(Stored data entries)
· · · · · · ·
import Mathlib
import Summits.MatrixMultiplication.MatrixMultiplication.Theses.ProbeRankThreshold

/-!
# Birth skeleton — crux `BoundedBlockExhaustion` (stmt-MatrixMultiplication-18287)

`BoundedBlockExhaustion` = "at some scale θ ≤ 1/2, bounded-block designs are asymptotically
optimal among all probe-rank-restricted decompositions of ⟨n,n,n⟩". Two genuine pieces, neither a
lower bound for a class containing the recursive designs (so neither implies `ScaleDeficit`):
* `stub_mechanismCompleteness` (COMPLETENESS OF THE TWO KNOWN MECHANISMS, at every scale
  `θ ≤ 1/2`): every decomposition at scale `θ` is matched — in the power-invariant exponents
  (scale, cost) — EITHER by a bounded-block design (aggregation; `m ≤ b(θ)`, copies and rank-sums
  free) OR by a recursive design (a base algorithm for `⟨a,a,a⟩` with `R` terms Kroneckered with the
  schoolbook `⟨q,q,q⟩`: scale `log a / log(aq) ≤ θ`, cost exponent `3 log(R q³)/(3 log(aq))`);
* `stub_aggregationDominatesRecursion` (at SOME scale `θ ≤ 1/2`): every recursive design of scale
  `≤ θ` is matched by a bounded-block design of scale `≤ θ` (for the known designs this holds at
  small `θ` iff `ω(ℂ) > 2`: Pan's pair design with block `m(θ)` has slope `1 − log₂(1+3/m) → 1`,
  recursion has slope `3 − ω_a`; under `ω = 2` it would need asymptotically flat bounded designs).
Composition `BoundedBlockExhaustion_of`: `θ, b₂` from the second stub, `b₁ := b(θ)` from the
first, `b := max b₁ b₂`, `ε/2 + ε/2`.
-/

namespace Summit.MatrixMultiplication.MatrixMultiplication.Cruxes.BoundedBlockExhaustion.Birth

open scoped BigOperators
open Literature.Computability.AlgebraicComplexity
open Summit.MatrixMultiplication.MatrixMultiplication.Theses.ProbeRankThreshold

/-- stub: COMPLETENESS OF MECHANISMS at every scale `θ ∈ (0,1/2]` — bounded-block aggregation
or recursion matches every probe-rank-restricted decomposition (classification-type claim; the
deep part). -/
theorem stub_mechanismCompleteness :
    ∀ θ : ℝ, 0 < θ → θ ≤ 1 / 2 → ∃ b : ℕ, ∀ ε : ℝ, 0 < ε → ∃ n₁ : ℕ, ∀ n : ℕ, n₁ ≤ n →
      ∀ (r : ℕ) (w u v : Fin r → Fin n × Fin n → ℂ),
        matMulTensor ℂ n n n = ∑ i, triad (w i) (u i) (v i) →
        (∀ i, ((Matrix.of fun p q => w i (p, q)).rank : ℝ) ≤ (n : ℝ) ^ θ ∧
          ((Matrix.of fun p q => u i (p, q)).rank : ℝ) ≤ (n : ℝ) ^ θ ∧
          ((Matrix.of fun p q => v i (p, q)).rank : ℝ) ≤ (n : ℝ) ^ θ) →
        ∀ σ : ℝ, (r : ℝ) ≤ (n : ℝ) ^ σ →
          (∃ (s m p r₀ : ℕ), 1 ≤ s ∧ 2 ≤ m ∧ m ≤ b ∧ 2 ≤ p ∧
            (p : ℝ) ^ 3 ≤ ((s * m ^ 3 : ℕ) : ℝ) ^ θ ∧
            (r₀ : ℝ) ^ 3 ≤ ((s * m ^ 3 : ℕ) : ℝ) ^ (σ + ε) ∧
            ∃ (w₀ u₀ v₀ : Fin r₀ → Fin s × (Fin m × Fin m) → ℂ),
              kroneckerTensor (unitTensor ℂ s) (matMulTensor ℂ m m m) =
                ∑ i, triad (w₀ i) (u₀ i) (v₀ i) ∧
              ∀ i, ∑ c : Fin s, (Matrix.of fun p' q => w₀ i (c, (p', q))).rank ≤ p ∧
                ∑ c : Fin s, (Matrix.of fun p' q => u₀ i (c, (p', q))).rank ≤ p ∧
                ∑ c : Fin s, (Matrix.of fun p' q => v₀ i (c, (p', q))).rank ≤ p) ∨
          (∃ (a q R : ℕ), 2 ≤ a ∧ 1 ≤ q ∧
            (a : ℝ) ^ 3 ≤ (((a * q) ^ 3 : ℕ) : ℝ) ^ θ ∧
            ((R * q ^ 3 : ℕ) : ℝ) ^ 3 ≤ (((a * q) ^ 3 : ℕ) : ℝ) ^ (σ + ε) ∧
            ∃ (w₁ u₁ v₁ : Fin R → Fin a × Fin a → ℂ),
              matMulTensor ℂ a a a = ∑ i, triad (w₁ i) (u₁ i) (v₁ i)) := by
  sorry

/-- stub: AGGREGATION DOMINATES RECURSION at some scale `θ ∈ (0,1/2]` with block bound `b`
(comparison of the two explicit mechanisms; true for the known designs at small `θ` iff
`ω(ℂ) > 2`). -/
theorem stub_aggregationDominatesRecursion :
    ∃ θ : ℝ, 0 < θ ∧ θ ≤ 1 / 2 ∧ ∃ b : ℕ, ∀ ε : ℝ, 0 < ε →
      ∀ (a q R : ℕ), 2 ≤ a → 1 ≤ q → (a : ℝ) ^ 3 ≤ (((a * q) ^ 3 : ℕ) : ℝ) ^ θ →
      (∃ (w₁ u₁ v₁ : Fin R → Fin a × Fin a → ℂ),
          matMulTensor ℂ a a a = ∑ i, triad (w₁ i) (u₁ i) (v₁ i)) →
      ∀ τ : ℝ, ((R * q ^ 3 : ℕ) : ℝ) ^ 3 ≤ (((a * q) ^ 3 : ℕ) : ℝ) ^ τ →
          ∃ (s m p r₀ : ℕ), 1 ≤ s ∧ 2 ≤ m ∧ m ≤ b ∧ 2 ≤ p ∧
            (p : ℝ) ^ 3 ≤ ((s * m ^ 3 : ℕ) : ℝ) ^ θ ∧
            (r₀ : ℝ) ^ 3 ≤ ((s * m ^ 3 : ℕ) : ℝ) ^ (τ + ε) ∧
            ∃ (w₀ u₀ v₀ : Fin r₀ → Fin s × (Fin m × Fin m) → ℂ),
              kroneckerTensor (unitTensor ℂ s) (matMulTensor ℂ m m m) =
                ∑ i, triad (w₀ i) (u₀ i) (v₀ i) ∧
              ∀ i, ∑ c : Fin s, (Matrix.of fun p' q => w₀ i (c, (p', q))).rank ≤ p ∧
                ∑ c : Fin s, (Matrix.of fun p' q => u₀ i (c, (p', q))).rank ≤ p ∧
                ∑ c : Fin s, (Matrix.of fun p' q => v₀ i (c, (p', q))).rank ≤ p := by
  sorry

/-- Composition (sorry-free, explicit hypotheses = the two stub statements; conclusion = the
literal body of the route decl `BoundedBlockExhaustion`). -/
theorem BoundedBlockExhaustion_of_stubs
    (hC : ∀ θ : ℝ, 0 < θ → θ ≤ 1 / 2 → ∃ b : ℕ, ∀ ε : ℝ, 0 < ε → ∃ n₁ : ℕ, ∀ n : ℕ, n₁ ≤ n →
      ∀ (r : ℕ) (w u v : Fin r → Fin n × Fin n → ℂ),
        matMulTensor ℂ n n n = ∑ i, triad (w i) (u i) (v i) →
        (∀ i, ((Matrix.of fun p q => w i (p, q)).rank : ℝ) ≤ (n : ℝ) ^ θ ∧
          ((Matrix.of fun p q => u i (p, q)).rank : ℝ) ≤ (n : ℝ) ^ θ ∧
          ((Matrix.of fun p q => v i (p, q)).rank : ℝ) ≤ (n : ℝ) ^ θ) →
        ∀ σ : ℝ, (r : ℝ) ≤ (n : ℝ) ^ σ →
          (∃ (s m p r₀ : ℕ), 1 ≤ s ∧ 2 ≤ m ∧ m ≤ b ∧ 2 ≤ p ∧
            (p : ℝ) ^ 3 ≤ ((s * m ^ 3 : ℕ) : ℝ) ^ θ ∧
            (r₀ : ℝ) ^ 3 ≤ ((s * m ^ 3 : ℕ) : ℝ) ^ (σ + ε) ∧
            ∃ (w₀ u₀ v₀ : Fin r₀ → Fin s × (Fin m × Fin m) → ℂ),
              kroneckerTensor (unitTensor ℂ s) (matMulTensor ℂ m m m) =
                ∑ i, triad (w₀ i) (u₀ i) (v₀ i) ∧
              ∀ i, ∑ c : Fin s, (Matrix.of fun p' q => w₀ i (c, (p', q))).rank ≤ p ∧
                ∑ c : Fin s, (Matrix.of fun p' q => u₀ i (c, (p', q))).rank ≤ p ∧
                ∑ c : Fin s, (Matrix.of fun p' q => v₀ i (c, (p', q))).rank ≤ p) ∨
          (∃ (a q R : ℕ), 2 ≤ a ∧ 1 ≤ q ∧
            (a : ℝ) ^ 3 ≤ (((a * q) ^ 3 : ℕ) : ℝ) ^ θ ∧
            ((R * q ^ 3 : ℕ) : ℝ) ^ 3 ≤ (((a * q) ^ 3 : ℕ) : ℝ) ^ (σ + ε) ∧
            ∃ (w₁ u₁ v₁ : Fin R → Fin a × Fin a → ℂ),
              matMulTensor ℂ a a a = ∑ i, triad (w₁ i) (u₁ i) (v₁ i)))
    (hD : ∃ θ : ℝ, 0 < θ ∧ θ ≤ 1 / 2 ∧ ∃ b : ℕ, ∀ ε : ℝ, 0 < ε →
      ∀ (a q R : ℕ), 2 ≤ a → 1 ≤ q → (a : ℝ) ^ 3 ≤ (((a * q) ^ 3 : ℕ) : ℝ) ^ θ →
      (∃ (w₁ u₁ v₁ : Fin R → Fin a × Fin a → ℂ),
          matMulTensor ℂ a a a = ∑ i, triad (w₁ i) (u₁ i) (v₁ i)) →
      ∀ τ : ℝ, ((R * q ^ 3 : ℕ) : ℝ) ^ 3 ≤ (((a * q) ^ 3 : ℕ) : ℝ) ^ τ →
          ∃ (s m p r₀ : ℕ), 1 ≤ s ∧ 2 ≤ m ∧ m ≤ b ∧ 2 ≤ p ∧
            (p : ℝ) ^ 3 ≤ ((s * m ^ 3 : ℕ) : ℝ) ^ θ ∧
            (r₀ : ℝ) ^ 3 ≤ ((s * m ^ 3 : ℕ) : ℝ) ^ (τ + ε) ∧
            ∃ (w₀ u₀ v₀ : Fin r₀ → Fin s × (Fin m × Fin m) → ℂ),
              kroneckerTensor (unitTensor ℂ s) (matMulTensor ℂ m m m) =
                ∑ i, triad (w₀ i) (u₀ i) (v₀ i) ∧
              ∀ i, ∑ c : Fin s, (Matrix.of fun p' q => w₀ i (c, (p', q))).rank ≤ p ∧
                ∑ c : Fin s, (Matrix.of fun p' q => u₀ i (c, (p', q))).rank ≤ p ∧
                ∑ c : Fin s, (Matrix.of fun p' q => v₀ i (c, (p', q))).rank ≤ p) :
    (∃ θ : ℝ, 0 < θ ∧ θ ≤ 1 / 2 ∧ ∃ b : ℕ, ∀ ε : ℝ, 0 < ε → ∃ n₁ : ℕ, ∀ n : ℕ, n₁ ≤ n → ∀ (r : ℕ) (w u v : Fin r → Fin n × Fin n → ℂ), Literature.Computability.AlgebraicComplexity.matMulTensor ℂ n n n = ∑ i, Literature.Computability.AlgebraicComplexity.triad (w i) (u i) (v i) → (∀ i, ((Matrix.of fun p q => w i (p, q)).rank : ℝ) ≤ (n : ℝ) ^ θ ∧ ((Matrix.of fun p q => u i (p, q)).rank : ℝ) ≤ (n : ℝ) ^ θ ∧ ((Matrix.of fun p q => v i (p, q)).rank : ℝ) ≤ (n : ℝ) ^ θ) → ∀ σ : ℝ, (r : ℝ) ≤ (n : ℝ) ^ σ → ∃ (s m p r₀ : ℕ), 1 ≤ s ∧ 2 ≤ m ∧ m ≤ b ∧ 2 ≤ p ∧ (p : ℝ) ^ 3 ≤ ((s * m ^ 3 : ℕ) : ℝ) ^ θ ∧ (r₀ : ℝ) ^ 3 ≤ ((s * m ^ 3 : ℕ) : ℝ) ^ (σ + ε) ∧ ∃ (w₀ u₀ v₀ : Fin r₀ → Fin s × (Fin m × Fin m) → ℂ), Literature.Computability.AlgebraicComplexity.kroneckerTensor (Literature.Computability.AlgebraicComplexity.unitTensor ℂ s) (Literature.Computability.AlgebraicComplexity.matMulTensor ℂ m m m) = ∑ i, Literature.Computability.AlgebraicComplexity.triad (w₀ i) (u₀ i) (v₀ i) ∧ ∀ i, ∑ c : Fin s, (Matrix.of fun p' q => w₀ i (c, (p', q))).rank ≤ p ∧ ∑ c : Fin s, (Matrix.of fun p' q => u₀ i (c, (p', q))).rank ≤ p ∧ ∑ c : Fin s, (Matrix.of fun p' q => v₀ i (c, (p', q))).rank ≤ p) := by
  obtain ⟨θ, hθ, hθ2, b₂, hdom⟩ := hD
  obtain ⟨b₁, hcomp⟩ := hC θ hθ hθ2
  refine ⟨θ, hθ, hθ2, max b₁ b₂, ?_⟩
  intro ε hε
  have hε2 : 0 < ε / 2 := by linarith
  obtain ⟨n₁, hn₁⟩ := hcomp (ε / 2) hε2
  refine ⟨n₁, ?_⟩
  intro n hn r w u v hdec hprobe σ hr
  -- monotonicity of the cost bound in the exponent: `V ≥ 1`
  have hVmono : ∀ (s m r₀ : ℕ) (x y : ℝ), 1 ≤ s → 2 ≤ m → x ≤ y →
      (r₀ : ℝ) ^ 3 ≤ ((s * m ^ 3 : ℕ) : ℝ) ^ x → (r₀ : ℝ) ^ 3 ≤ ((s * m ^ 3 : ℕ) : ℝ) ^ y := by
    intro s m r₀ x y hs hm hxy h
    have hV1 : (1 : ℝ) ≤ ((s * m ^ 3 : ℕ) : ℝ) := by
      have : 1 ≤ s * m ^ 3 := Nat.mul_le_mul hs (Nat.one_le_pow _ _ (by omega))
      exact_mod_cast this
    exact h.trans (Real.rpow_le_rpow_of_exponent_le hV1 hxy)
  rcases hn₁ n hn r w u v hdec hprobe σ hr with hB | hR
  · -- matched by a bounded-block design with `m ≤ b₁ ≤ max b₁ b₂`
    obtain ⟨s, m, p, r₀, hs, hm, hmb, hp, hsc, hco, w₀, u₀, v₀, hdec₀, hrk₀⟩ := hB
    exact ⟨s, m, p, r₀, hs, hm, hmb.trans (le_max_left _ _), hp, hsc,
      hVmono s m r₀ (σ + ε / 2) (σ + ε) hs hm (by linarith) hco, w₀, u₀, v₀, hdec₀, hrk₀⟩
  · -- matched by a recursive design, which the second stub dominates by a bounded-block design
    obtain ⟨a, q, R, ha, hq, hsc, hco, hbase⟩ := hR
    obtain ⟨s, m, p, r₀, hs, hm, hmb, hp, hsc', hco', w₀, u₀, v₀, hdec₀, hrk₀⟩ :=
      hdom (ε / 2) hε2 a q R ha hq hsc hbase (σ + ε / 2) hco
    exact ⟨s, m, p, r₀, hs, hm, hmb.trans (le_max_right _ _), hp, hsc',
      hVmono s m r₀ (σ + ε / 2 + ε / 2) (σ + ε) hs hm (by linarith) hco', w₀, u₀, v₀, hdec₀, hrk₀⟩

/-- THE skeleton theorem: the crux BY NAME from the two declared stubs (the only `sorry`s of the
file) through the sorry-free composition `BoundedBlockExhaustion_of_stubs`. [folklore] -/
theorem BoundedBlockExhaustion_of : BoundedBlockExhaustion :=
  BoundedBlockExhaustion_of_stubs stub_mechanismCompleteness stub_aggregationDominatesRecursion

end Summit.MatrixMultiplication.MatrixMultiplication.Cruxes.BoundedBlockExhaustion.Birth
· · · · · · ·
**TASK INSTRUCTIONS:**
Each line of the records with the word "hcomp" in it is to be copied.

**TASK RESULT:**
  obtain ⟨b₁, hcomp⟩ := hC θ hθ hθ2
  obtain ⟨n₁, hn₁⟩ := hcomp (ε / 2) hε2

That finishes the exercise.